Putting it all together

from concurrent.futures import ThreadPoolExecutor

def process_meeting(audio_path: str, db_path: str = "speakers.json"):
    """Identify speakers and produce a labeled transcript."""
    with ThreadPoolExecutor(max_workers=2) as executor:
        f_id = executor.submit(identify, audio_path, db_path)
        f_words = executor.submit(transcribe, audio_path)

    output = f_id.result()
    words = f_words.result()

    labeled = align(words, output["identification"])

    # Print readable output
    current_speaker = None
    for w in labeled:
        if w["speaker"] != current_speaker:
            current_speaker = w["speaker"]
            print(f"\\n[{current_speaker}]", end=" ")
        print(w["word"], end=" ")

if __name__ == "__main__":
    process_meeting("standup-2026-05-12.mp3")

Sample output:

[Alice] Thanks everyone let's go around quickly

[Bob] Sure I finished the API refactor yesterday and opened the PR

[SPEAKER_02] I'm wrapping up the design review should be done by end of day

[Alice]

SPEAKER_02 remained anonymous because they were not enrolled.
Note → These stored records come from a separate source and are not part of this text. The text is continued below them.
import Summits.BirchSwinnertonDyer.BirchSwinnertonDyer.Theorems.PrintCFramBottomClassIndexLawFiveLeHerbrandSelmerToHom
import HarnessLib

/-!
# Crux `PrintCFram.BottomClassIndexLawFiveLe` (stmt-BirchSwinnertonDyer-20372), line `eisenstein-resource-bdp-line` (v10):
# Stub H, typing item T2′ ON THE CLASS — both bottom-layer residual Selmer groups of a stable line `Φ ≤ W_{K''}[p]`
# reduced to their Hom-side (the input of T4), with T2, continuity and non-triviality discharged

Cell `bsd-print-cfram`, width seat `bsd-line-cfram-p1-w4` (generation g5), `--supports stmt-BirchSwinnertonDyer-20372` (helper);
companion of `…HerbrandSelmerToHom.lean` (the generic socket `datumStrictSelmer_bdpData_eq_bot_of_forall_hom_of_top`).
THEOREMS ONLY; no definition, no named fact, no `sorry`. BSD is not proved by any of this; no summit statement is proved
by this seat; no stub is closed.

WHAT. Stub H (`stub_bottomResidualSelmer_trivial_of_bernoulliPair`) concludes, for `W/ℚ` CM, `p ≥ 5` CM-ramified, a
Heegner field `K''`, `κ`, `𝔭 ∋ p` and every `Γ_{K''}`-stable line `Φ ≤ W_{K''}[p]` of order `p`, that
`datumStrictSelmer (κ.layerSubgroup 0) Φ.Sub p (bdpData Φ.Sub p 𝔭) S = ⊥` and the same for `Φ.Quot`. Here, with
EXACTLY those quantifiers (any quadratic `K`, any set `S₀` of finite places):
* `exists_smul_ne_sub_of_cmRamified` — some `σ ∈ Γ_K` moves a vector of `Φ` AND of `W_K[p]/Φ` (the central homothety
  `d ≢ 1 (mod p)` of `BorelHomothety.exists_central_homothety_of_cmRamified`, as in T2's
  `HerbrandLineRestriction.subgroupResKer_ker_eq_bot_of_cmRamified`);
* **`bottomResidualSelmer_sub_eq_bot_of_forall_hom`**, **`bottomResidualSelmer_quot_eq_bot_of_forall_hom`** — each of
  Stub H's two conclusions follows from ONE Hom-vanishing statement over `Γ_K`: «every continuous `f : Γ_K → Φ`
  (resp. `→ W_K[p]/Φ`) additive and `Γ_K`-equivariant on `N = ker(Γ_K → Aut Φ)` (resp. `Aut(W_K[p]/Φ)`), killing
  `N ∩ σ⁻¹ I_v σ` for `v ∉ S₀`, `v ∤ p` and `N ∩ σ⁻¹ D_𝔭 σ`, vanishes on `N`» — M1 §2's
  `Hom_cont(Γ_L, 𝔽_p(θ))^{[θ]}` with the local conditions, `L = K(θ)`, `θ` the character of the line (T1:
  `θ_Φ θ_{W[p]/Φ} = χ̄_p`, `θ_{W[p]/Φ} = ±θ_Φ`, LEAD g8 `HerbrandLineCharacters`); its vanishing is M1 §§3–6 =
  T4 (class field theory over `L`) + T5 (F1–F4);
* `bottomResidualSelmer_eq_bot_and_eq_bot_of_forall_hom` — both conjuncts at once, in Stub H's shape.

References: Greenberg, LNM 1716 (1999) §3 (PDF p. 86); Greenberg–Vatsal 2000 §2 pp. 16–17; Kriz–Li 2019 p. 3
(«relative `p`-class numbers of abelian extensions»); the herbrand line card and M1 memo (crux workfiles).
-/

noncomputable section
To fix that, enroll them with a reference clip and re-run.

Practical considerations for recurring meetings

Enrollment quality matters. Use a clean clip where the speaker talks uninterrupted for at least 10 seconds. Avoid clips with background noise, music, or other voices. A segment from a previous meeting where they gave an update works well.

Be selective with voiceprints. Only include voiceprints of people you expect in the recording. Including voiceprints of absent speakers can produce false matches, the system may assign a low-confidence match rather than labeling someone as unknown. Review the confidence scores in the output to catch this.

Threshold tuning. Start with a threshold of 50 and adjust based on your results. If enrolled speakers are showing up as unknown, lower it. If you're seeing wrong names assigned, raise it. The right value depends on audio quality and how distinctive each speaker's voice is.

Unknown speakers are expected. In most meeting contexts, guests, new hires, or external participants will appear. The system labels them with anonymous diarization IDs. You can enroll them after the fact by pulling a clean segment from the recording and adding them to your store.

Voiceprint stability. Voiceprints are durable across sessions, once created, they work for future recordings without re-enrollment. However, if someone's recording setup changes significantly (e.g. switching from a laptop mic to a headset), you may want to update their voiceprint for best results.

Microphone and environment consistency. Identification works best when enrollment audio and meeting audio are captured under similar conditions. If your team always uses the same conferencing setup, results will be more consistent than if conditions vary widely between sessions.

Conclusion

Speaker identification turns anonymous diarization labels into persistent, named identities. The workflow is simple: enroll each team member once with a short voice sample, then pass their voiceprints alongside every new recording. pyannoteAI handles the matching and returns segments labeled with real names. Combined with ASR, you get a transcript where every utterance is attributed to a known speaker; ready for meeting notes, searchable archives, or downstream analytics.